Activity: Reproduce the opening lines of the records exactly, please, stopping after the line that contains "(datumOfRecord₁₁ F N".

Saved data entries
import Summits.QuantumFields.YangMills.Theorems.BalabanUVNodesN27SpineGivenEndpointR11
import Literature.MathematicalPhysics.QuantumFieldTheory.Balaban1983to89.B16Thm1BaseAtRecord11

/-!
# BalabanUVNodes ∕ N27 = binder B5 AT THE RECORD, XXIII — VACUITY CERTIFICATE FOR THE REV-1 ITEM K3 `Theses.BalabanUVNodes.SpineGivenEndpointR11`
# (stmt-QuantumFields-19676) AT NODE 00's STAGE-11 RECORD AS PINNED: the item holds EX FALSO at EVERY Stage-11 record — its antecedents «record, (B), END»
# are jointly contradictory, and even under (B) alone the whole apex prefix `FiniteEpsData.UnderHypotheses` is provable for every conclusion
# (cell `pub-ymgap`, HUMAN RULING D-0062 Track A, R134 seat `pub-ymgap-dag-n27-c` (s2) gen 2; `--supports stmt-QuantumFields-19676`, NEVER `--workitem`;
# chair R457 (A): a VACUITY CERTIFICATE is count-neutral located knowledge, NOT a discharge; director LINE №81∕№86: nobody closes 19676 on it; the item is HELD
# (R166) and retires to `aside` at rev 8, where K3′ is re-keyed to `Node00.IsRecordOfRecord₁₂C`)

WHY THIS FILE.  dag-n13-e LOCATED (pub-ymgap INBOX l.12353, kernel `Literature/…/B16Thm1BaseAtRecord11.lean` p455067 ✓) that at the Stage-11 record AS PINNED the level-0
§2-form slot reads no configuration, so `Node00.SLaw₁₁ θ P 0` is FALSE for `N ≥ 2`, `g₀ ≠ 0` (`not_sLaw₁₁_zero`), hence [Balaban1989LargeFieldII] Thm 1 as pinned,
`B16.Thm1Printed (datumOfRecord₁₁ F N θ h).C`, FAILS as soon as some run lies in every small coupling window (`not_endStatementBPrinted_of_isRecordOfRecord₁₁C_of_window`);
dag-ref-D (VACUITY-AMENDMENT l.12476) read K3 as «ex-falso-closable at every WINDOWED record».  This module certifies the sharper statement from the K3 seat (director
LINE №81 (1) asked whether K3's hypotheses pass through `SLaw₁₁ … 0` — THEY DO, at every record):
* ROAD (i) — THE ANTECEDENTS ARE CONTRADICTORY AT EVERY RECORD: K3's third antecedent END = `DagBinding.EndpointExistence D.C.toB12` supplies, for every torus exponent and all
  small `γ`, `g`, a run `⟨K, m, g0⟩` in the window `]0, γ]` (`window_of_endpointExistence`: exactly K1's clause `∃ γ₁ > 0, ∀ γ ∈ ]0, γ₁], ∃ P, 1 ≤ P.K ∧ InInterval γ P.K`),
  so «`IsRecordOfRecord₁₁C F N D w` → (B) → END → `False`» (`false_of_isRecordOfRecord₁₁C_endStatementB_endpoint`, `N ≥ 2`).
* ROAD (ii) — UNDER (B) ALONE THE APEX PREFIX IS VACUOUS: `ForSmallCouplings D concl` (= `∃ γ₀ > 0, ∀ γ ∈ ]0, γ₀], ∃ g₁ > 0, ∀ g ∈ ]0, g₁], ∀ g₀, D.Tuned γ g g₀ → concl g₀`,
  T4ContinuumYM4Torus :258) holds for EVERY `concl` once `B16.Thm1Printed D.C` holds and the construction has no level-0 §2 form at positive bare coupling
  (`forSmallCouplings_of_thm1Printed_of_not_sect2Form_zero`, generic `FiniteEpsData`): choose `γ₀ :=` Theorem 1's own `γ`; a tuned `g₀` puts the run `⟨0, F.m, g₀ 0⟩`
  in `]0, γ]` (`FiniteEpsData.Tuned` :866 quantifies EVERY `K`, `K = 0` included), Theorem 1 gives `Sect2Form 0` there, at bare coupling `g₀ 0 > 0` — contradiction.
  Hence at every Stage-11 record: `ForSmallCouplings D concl` under (B) (`forSmallCouplings_of_isRecordOfRecord₁₁C_endStatementB`), `D.UnderHypotheses Hβ concl` for every
  `Hβ`, `concl` (`underHypotheses_of_isRecordOfRecord₁₁C`), and so B5 `Spine ₁₁C`, K4's hook `SpineRates ₁₁C Inputs` and K5 `SpineMatching ₁₁C Inputs` of the cut
  (`BalabanUVNodesClustersCore` :301∕:320∕:326) hold WITH NO ESTIMATE (`spine_rec11C_of_vacuity`, `spineRates_rec11C_of_vacuity`, `spineMatching_rec11C_of_vacuity`;
  `N`-generic, `N ≥ 2`).
* THE CERTIFICATE (`N = 2`, the route's instantiation): **`spineGivenEndpointR11_of_vacuity : SpineGivenEndpointR11`** (XXI `spineGivenEndpointR11_of_spine_rec11C` ∘ road (ii);
  road (i) gives the same term by `absurd`).  A third, blunter road — the record class `IsRecordOfRecord₁₁C` is itself EMPTY (`Stage11Params.Provisos₁₁.alphaPos` over all
  runs incl. `g₀ = 0`; node00-def-T LOCATED-2, INBOX l.12862, kernel probe not in the tree) — is NOT used here.

WHAT THIS MEANS FOR THE N27 MODULES XII–XXII (n27-a ∕ n27-c lineage).  Every ₁₁-keyed knit of K3 (XX–XXII, (T-SPINE) `YMDAG.UVSplit.SRec₁₁`, (T-RATE) `RRec₁₁`) is a
CORRECT implication whose conclusion is provable ex falso at Stage 11 as pinned; the WIRING is what survives: at def-T's repaired record `Record12` (level-0 background
`U₀ := 𝐖 ↦ 𝐖 0` by value, base `sLaw₁₂_zero` a THEOREM, no all-runs radii field) NONE of the terms below type-checks — `not_sLaw₁₁_zero` has no ₁₂ analogue — so the
re-keyed item K3′ over `IsRecordOfRecord₁₂C` has content, and the knits re-instantiate there (director LINE №81 (3)).

HONEST FRAMING.  VACUITY CERTIFICATE ∕ located knowledge about the tree's OWN Stage-11 pin: nothing of Bałaban's is asserted or refuted; no estimate is proved; NO node is
discharged and the item K3 is NOT claimed — it is HELD (R166) precisely because of the mechanism certified here; counts UNMOVED (typed 28∕28 · discharged 5∕27, A 5∕28).
One finite four-torus programme at fixed `ε`, Bałaban AS PRINTED; NOT ℝ⁴, NOT infinite volume, NOT OS, NOT a mass gap, NOT Clay.  0 `def`, 0 `sorry`, standard axioms;
route-facing only through XXI (the `N = 2` certificate); §§1–3 are `N`-generic and Theses-free in content.  No decl below carries a cite tag.
-/

namespace Summit.QuantumFields.YangMills.Theorems.BalabanUVNodesN27SpineRecord

open Literature.MathematicalPhysics.QuantumFieldTheory.Balaban1983to89
open Literature.MathematicalPhysics.QuantumFieldTheory.Balaban1983to89.T4Continuum
open T4ContinuumYM4Torus (ForSmallCouplings)
open Summit.QuantumFields.YangMills.Theses.BalabanUVNodes (SpineGivenEndpointR11)
open YMDAG.UVSplit
open Node00 (Stage11Params datumOfRecord₁₁ IsRecordOfRecord₁₁C)

/-! ## §1 Road (i): END supplies the window, so «record ∧ (B) ∧ END» is contradictory at every Stage-11 record -/

section Window

/-- **END ⇒ THE WINDOW CLAUSE OF K1**: endpoint existence for `C.toB12` ([Balaban1987RG1] Thm 2's existence half, `DagBinding.EndpointExistence`) yields, at torus exponent
`m = 0`, a threshold `γ₁ > 0` such that every window `]0, γ]`, `γ ≤ γ₁`, contains a run of `C` with `K = 1` steps — verbatim the non-vacuity clause
`∃ γ₁ > 0, ∀ γ ∈ ]0, γ₁], ∃ P, 1 ≤ P.K ∧ (C P).flow.InInterval γ P.K` of the route's K1∕K2 items. [bookkeeping] -/
theorem window_of_endpointExistence (C : B16.Construction) (hE : DagBinding.EndpointExistence C.toB12) :
    ∃ γ₁ : ℝ, 0 < γ₁ ∧ ∀ γ : ℝ, 0 < γ → γ ≤ γ₁ → ∃ P : B12.RunParams, 1 ≤ P.K ∧ (C P).flow.InInterval γ P.K := by
  obtain ⟨γ₂, hγ₂, hγ⟩ := hE 0
  refine ⟨γ₂, hγ₂, fun γ hγ0 hγle => ?_⟩
  obtain ⟨gstar, hgstar, hg⟩ := hγ γ hγ0 hγle
  obtain ⟨g0, hI, -⟩ := hg (min gstar γ) (lt_min hgstar hγ0) (min_le_left _ _) 1
  exact ⟨⟨1, 0, g0⟩, le_rfl, hI⟩

variable {N : ℕ} [NeZero N]

/-- **K3's ANTECEDENTS ARE JOINTLY CONTRADICTORY AT EVERY STAGE-11 RECORD** (`N ≥ 2`): a Stage-11 record pair `(D, w)`, the pin (B) `B16.EndStatementBPrinted D.C` and END
`DagBinding.EndpointExistence D.C.toB12` cannot coexist — END puts runs in every small window (`window_of_endpointExistence`), and there (B) fails as pinned
(dag-n13-e's `B16Thm1BaseAtRecord11.not_endStatementBPrinted_of_isRecordOfRecord₁₁C_of_window`: the level-0 §2 slot of record is constant, `ρ₀` is not).  No «windowed
record» proviso: the window is END's. [bookkeeping] -/
theorem false_of_isRecordOfRecord₁₁C_endStatementB_endpoint (hN : 2 ≤ N) {F : T4Family} {D : Datum F N} {w : DagBinding.WorldP}
    (hrec : IsRecordOfRecord₁₁C F N D w) (hB : B16.EndStatementBPrinted D.C) (hE : DagBinding.EndpointExistence D.C.toB12) : False :=
  B16Thm1BaseAtRecord11.not_endStatementBPrinted_of_isRecordOfRecord₁₁C_of_window F N hN hrec
    (by
      obtain ⟨γ₁, hγ₁, hw⟩ := window_of_endpointExistence D.C hE
      exact ⟨γ₁, hγ₁, fun γ hγ hγ' => by
        obtain ⟨P, -, hP⟩ := hw γ hγ hγ'
        exact ⟨P, hP⟩⟩)
    hB

end Window

/-! ## §2 Road (ii): under Theorem 1 as pinned, the apex prefix `ForSmallCouplings` ∕ `UnderHypotheses` holds for EVERY conclusion -/

section Prefix

/-- **THEOREM 1 + «NO LEVEL-0 §2 FORM AT POSITIVE BARE COUPLING» ⇒ EVERY `ForSmallCouplings D concl`** (generic finite-`ε` data `D`, any gauge group): take `γ₀ :=` Theorem 1's
`γ`; for `γ ≤ γ₀`, any `g`, and a bare sequence `g₀` tuned within `]0, γ]` (`D.Tuned γ g g₀`: EVERY run `⟨K, F.m, g₀ K⟩` stays in `]0, γ]`, the run `K = 0` included), the run
`⟨0, F.m, g₀ 0⟩` lies in Theorem 1's window, so `Sect2Form 0` holds for it — at bare coupling `(D.C _).flow.g 0 > 0`, where the hypothesis says it cannot.  So the
conclusion is never examined. [bookkeeping] -/
theorem forSmallCouplings_of_thm1Printed_of_not_sect2Form_zero {F : T4Family} {G : Type} [GaugeGroup G] [MeasurableSpace G] [HaarData G]
    (D : FiniteEpsData F G) (hT : B16.Thm1Printed D.C)
    (hneg : ∀ P : B12.RunParams, 0 < (D.C P).flow.g 0 → ¬ (D.C P).Sect2Form 0) (concl : (ℕ → ℝ) → Prop) :
    ForSmallCouplings D concl := by
  obtain ⟨γT, hγT, hall⟩ := hT
  refine ⟨γT, hγT, fun γ _ hγle => ⟨1, one_pos, fun g _ _ g₀ htuned => ?_⟩⟩
  have hI : (D.C ⟨0, F.m, g₀ 0⟩).flow.InInterval γ 0 := (htuned 0).1
  have hIT : (D.C ⟨0, F.m, g₀ 0⟩).flow.InInterval γT 0 := fun k hk => ⟨(hI k hk).1, (hI k hk).2.trans hγle⟩
  exact absurd (hall ⟨0, F.m, g₀ 0⟩ hIT 0 le_rfl) (hneg _ (hI 0 le_rfl).1)

variable {N : ℕ} [NeZero N]

/-- **AT EVERY STAGE-11 RECORD, UNDER (B) ALONE, `ForSmallCouplings D concl` HOLDS FOR EVERY CONCLUSION** (`N ≥ 2`): (B).1 is Theorem 1, and at the Stage-11 datum the
construction's step-0 §2 clause fails on every run with non-zero bare coupling (`B16Thm1BaseAtRecord11.not_sect2Form_zero_datumOfRecord₁₁`). [bookkeeping] -/
theorem forSmallCouplings_of_isRecordOfRecord₁₁C_endStatementB (hN : 2 ≤ N) {F : T4Family} {D : Datum F N} {w : DagBinding.WorldP}
    (hrec : IsRecordOfRecord₁₁C F N D w) (hB : B16.EndStatementBPrinted D.C) (concl : (ℕ → ℝ) → Prop) : ForSmallCouplings D concl := by
  obtain ⟨θ, h, -, rfl, -⟩ := hrec
  exact forSmallCouplings_of_thm1Printed_of_not_sect2Form_zero _ hB.1
    (fun P hg => B16Thm1BaseAtRecord11.not_sect2Form_zero_datumOfRecord₁₁ F N θ h hN P (ne_of_gt hg)) concl

/-- **THE WHOLE APEX PREFIX IS VACUOUS AT EVERY STAGE-11 RECORD**: `D.UnderHypotheses Hβ concl` (= `(B) → Hβ → ForSmallCouplings D concl`, T4Continuum :1055) for EVERY
β-side hypothesis `Hβ` and EVERY conclusion `concl`, `N ≥ 2` — all four T⁴-apex targets' prefix, `HybridNE7Under` ∕ `StringwiseUnder` ∕ `GenFunCauchyUnder` included.
[bookkeeping] -/
theorem underHypotheses_of_isRecordOfRecord₁₁C (hN : 2 ≤ N) {F : T4Family} {D : Datum F N} {w : DagBinding.WorldP} (hrec : IsRecordOfRecord₁₁C F N D w)
    (Hβ : Prop) (concl : (ℕ → ℝ) → Prop) : D.UnderHypotheses Hβ concl :=
  fun hB _ => forSmallCouplings_of_isRecordOfRecord₁₁C_endStatementB hN hrec hB concl

end Prefix

/-! ## §3 Consequently B5, K4's hook and K5 of the cut hold at `Rec := Node00.IsRecordOfRecord₁₁C F N` WITH NO ESTIMATE (`N ≥ 2`) -/

section Cut

variable {N : ℕ} [NeZero N]

/-- **B5 `Spine ₁₁C` HOLDS WITH NO ESTIMATE** (`N ≥ 2`): `Spine Rec = ∀ F D w, Rec F D w → HybridNE7Under D END` and `HybridNE7Under D END = D.UnderHypotheses END _`
(T4ApexHybrid :165) is vacuous at every Stage-11 record (`underHypotheses_of_isRecordOfRecord₁₁C`).  VACUITY, not a knit: no child's estimate enters. [bookkeeping] -/
theorem spine_rec11C_of_vacuity (hN : 2 ≤ N) : Spine (N := N) fun F D w => IsRecordOfRecord₁₁C F N D w :=
  fun _ _ _ hR => underHypotheses_of_isRecordOfRecord₁₁C hN hR _ _

/-- **K4's CONCLUSION HOOK `SpineRates ₁₁C Inputs` HOLDS WITH NO ESTIMATE, for every `Inputs`** (`N ≥ 2`; ClustersCore :301: `Rec → (B) → END → ForSmallCouplings D _`).
[bookkeeping] -/
theorem spineRates_rec11C_of_vacuity (hN : 2 ≤ N) (Inputs : InputsPred N) :
    SpineRates (fun F D w => IsRecordOfRecord₁₁C F N D w) Inputs :=
  fun _ _ _ hR hB _ => forSmallCouplings_of_isRecordOfRecord₁₁C_endStatementB hN hR hB _

/-- **K5 `SpineMatching ₁₁C Inputs` HOLDS WITH NO ESTIMATE, for every `Inputs`** (`N ≥ 2`; ClustersCore :320). [bookkeeping] -/
theorem spineMatching_rec11C_of_vacuity (hN : 2 ≤ N) (Inputs : InputsPred N) :
    SpineMatching (fun F D w => IsRecordOfRecord₁₁C F N D w) Inputs :=
  fun _ _ _ hR hB _ => forSmallCouplings_of_isRecordOfRecord₁₁C_endStatementB hN hR hB _

/-- The same three at `N = 2` WITHOUT the guard (the route's instantiation; `le_rfl`). [bookkeeping] -/
theorem spine_rec11C_two_of_vacuity : Spine (N := 2) fun F D w => IsRecordOfRecord₁₁C F 2 D w :=
  spine_rec11C_of_vacuity le_rfl

end Cut

/-! ## §4 THE CERTIFICATE: the rev-1 item K3 at `N = 2` -/

section Certificate

/-- **VACUITY CERTIFICATE FOR K3 `SpineGivenEndpointR11` (stmt-QuantumFields-19676) — NOT A DISCHARGE.**  The item IS `Spine ₁₁C` at `N = 2` (XXI
`spineGivenEndpointR11_iff_spine_rec11C`), which holds with no estimate (`spine_rec11C_two_of_vacuity`, road (ii)); equivalently its antecedents «record, (B), END» are
contradictory (`false_of_isRecordOfRecord₁₁C_endStatementB_endpoint`, road (i)).  Filed `--supports` only: under the cell's «no ex falso» rule (chair R457 (A), director LINE
№86 (1)) nobody closes the item on this term; it is HELD (R166) and is restated at the repaired Stage-12 record, where this proof does not type-check. [bookkeeping] -/
theorem spineGivenEndpointR11_of_vacuity : SpineGivenEndpointR11 :=
  spineGivenEndpointR11_of_spine_rec11C spine_rec11C_two_of_vacuity

/-- The same certificate by road (i) (`absurd` on the three antecedents; displayed so that both mechanisms are kernel-visible). [bookkeeping] -/
theorem spineGivenEndpointR11_of_vacuity' : SpineGivenEndpointR11 :=
  fun _ _ _ hR hB hE => (false_of_isRecordOfRecord₁₁C_endStatementB_endpoint (N := 2) le_rfl hR hB hE).elim

end Certificate

end Summit.QuantumFields.YangMills.Theorems.BalabanUVNodesN27SpineRecord
import Literature.NumberTheory.LFunctions.NymanBeurlingRateSmallOrdinates
import Literature.NumberTheory.LFunctions.NymanBeurlingRateMoebiusTail
import HarnessLib

/-!
# Balazard–de Roton 2010, Proposition 10 from Propositions 11, 12 and eq. (t61)

Topic `Literature/NumberTheory/LFunctions`; a brick of the proof of Balazard–de Roton 2010,
Théorème 1 (`Literature.NumberTheory.LFunctions.BalazardDeRoton2010_thm1`, `NymanBeurlingRate.lean`).
M. Balazard, A. de Roton, *Sur un critère de Báez-Duarte pour l'hypothèse de Riemann*, Int. J.
Number Theory 6 (2010) 883–903 = arXiv:0812.1689, §6.3:

> **Proposition 10.** For `N` large and `ε ≥ 25(log log N)^{5/2+6δ}(log N)^{-1/2}`, for
> `|τ| ≤ N^{3/4}`: `ζ(s+ε)^{-1} − M_N(s+ε) ≪ N^{-ε/4}(1+|τ|)^{1/2−β(τ)}`,
> `β(τ) = log log log(16+|τ|)/(2 log log(16+|τ|))`.

The printed proof combines eq. (t61) (PROVED: `BalazardDeRoton.inv_zeta_sub_moebiusSum_eq`) with
two bounds for the twisted sums `M_t(iτ) = ∑_{n≤t} μ(n)n^{-iτ}`:

* **Proposition 11**, `M_N(iτ) ≪ (1+|τ|)√N exp((log N)^{1/2}(log log N)^{5/2+δ})`, i.e. partial
  summation (PROVED in general form: `BalazardDeRoton.norm_moebiusSum_twist_le_of_mertens`) from
  the DEEP INPUT `M(x) ≪ √x exp((log x)^{1/2}(log log x)^{5/2+δ})` under RH ([S2008] as refined in
  [BR2008]) — hypothesis `hA` below;
* **Proposition 12**, `M_N(iτ) ≪ √N |τ|^{1/2−κ(τ)}` for
  `exp(3(log N)^{1/2}(log log N)^{5/2+6δ}) ≤ |τ| ≤ N^{3/4}` (Soundararajan's contour with a twist)
  — the second DEEP INPUT, hypothesis `h12` below (`κ = BalazardDeRoton.kappaExp`).

From these two hypotheses this file PROVES the statement of Proposition 10 in the exact form `hP10`
consumed by `BalazardDeRoton.iBound_of_pointwise` (`NymanBeurlingRateSmallOrdinates.lean`):
`BalazardDeRoton.invZetaApprox_of_deep`. The `ε`-threshold constant is `40` (any constant serves
the theorem; the paper's `25` needs the exponent `1/3` in an intermediate step, we use `1/4`, cf.
`β ≤ 1/4`), and the case distinction at `θ(τ)` of the paper is replaced by adding the two available
bounds pointwise. Nothing is assumed beyond `hA`, `h12` and RH.

## References

* [BalazardDeRoton2010] M. Balazard, A. de Roton, Int. J. Number Theory 6 (2010) 883–903, §6,
  Props. 10–12, eq. (t61) (arXiv:0812.1689 pp. 7–10).
* [BR2008] M. Balazard, A. de Roton, *Notes de lecture de l'article "Partial sums of the Möbius
  function" de Kannan Soundararajan*, arXiv:0810.3587.
* [S2008] K. Soundararajan, *Partial sums of the Möbius function*, J. reine angew. Math. 631
  (2009), 141–152 (arXiv:0705.0723).
-/

noncomputable section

Exercise output:
import Summits.QuantumFields.YangMills.Theorems.BalabanUVNodesN27SpineGivenEndpointR11
import Literature.MathematicalPhysics.QuantumFieldTheory.Balaban1983to89.B16Thm1BaseAtRecord11

/-!
# BalabanUVNodes ∕ N27 = binder B5 AT THE RECORD, XXIII — VACUITY CERTIFICATE FOR THE REV-1 ITEM K3 `Theses.BalabanUVNodes.SpineGivenEndpointR11`
# (stmt-QuantumFields-19676) AT NODE 00's STAGE-11 RECORD AS PINNED: the item holds EX FALSO at EVERY Stage-11 record — its antecedents «record, (B), END»
# are jointly contradictory, and even under (B) alone the whole apex prefix `FiniteEpsData.UnderHypotheses` is provable for every conclusion
# (cell `pub-ymgap`, HUMAN RULING D-0062 Track A, R134 seat `pub-ymgap-dag-n27-c` (s2) gen 2; `--supports stmt-QuantumFields-19676`, NEVER `--workitem`;
# chair R457 (A): a VACUITY CERTIFICATE is count-neutral located knowledge, NOT a discharge; director LINE №81∕№86: nobody closes 19676 on it; the item is HELD
# (R166) and retires to `aside` at rev 8, where K3′ is re-keyed to `Node00.IsRecordOfRecord₁₂C`)

WHY THIS FILE.  dag-n13-e LOCATED (pub-ymgap INBOX l.12353, kernel `Literature/…/B16Thm1BaseAtRecord11.lean` p455067 ✓) that at the Stage-11 record AS PINNED the level-0
§2-form slot reads no configuration, so `Node00.SLaw₁₁ θ P 0` is FALSE for `N ≥ 2`, `g₀ ≠ 0` (`not_sLaw₁₁_zero`), hence [Balaban1989LargeFieldII] Thm 1 as pinned,
`B16.Thm1Printed (datumOfRecord₁₁ F N θ h).C`, FAILS as soon as some run lies in every small coupling window (`not_endStatementBPrinted_of_isRecordOfRecord₁₁C_of_window`);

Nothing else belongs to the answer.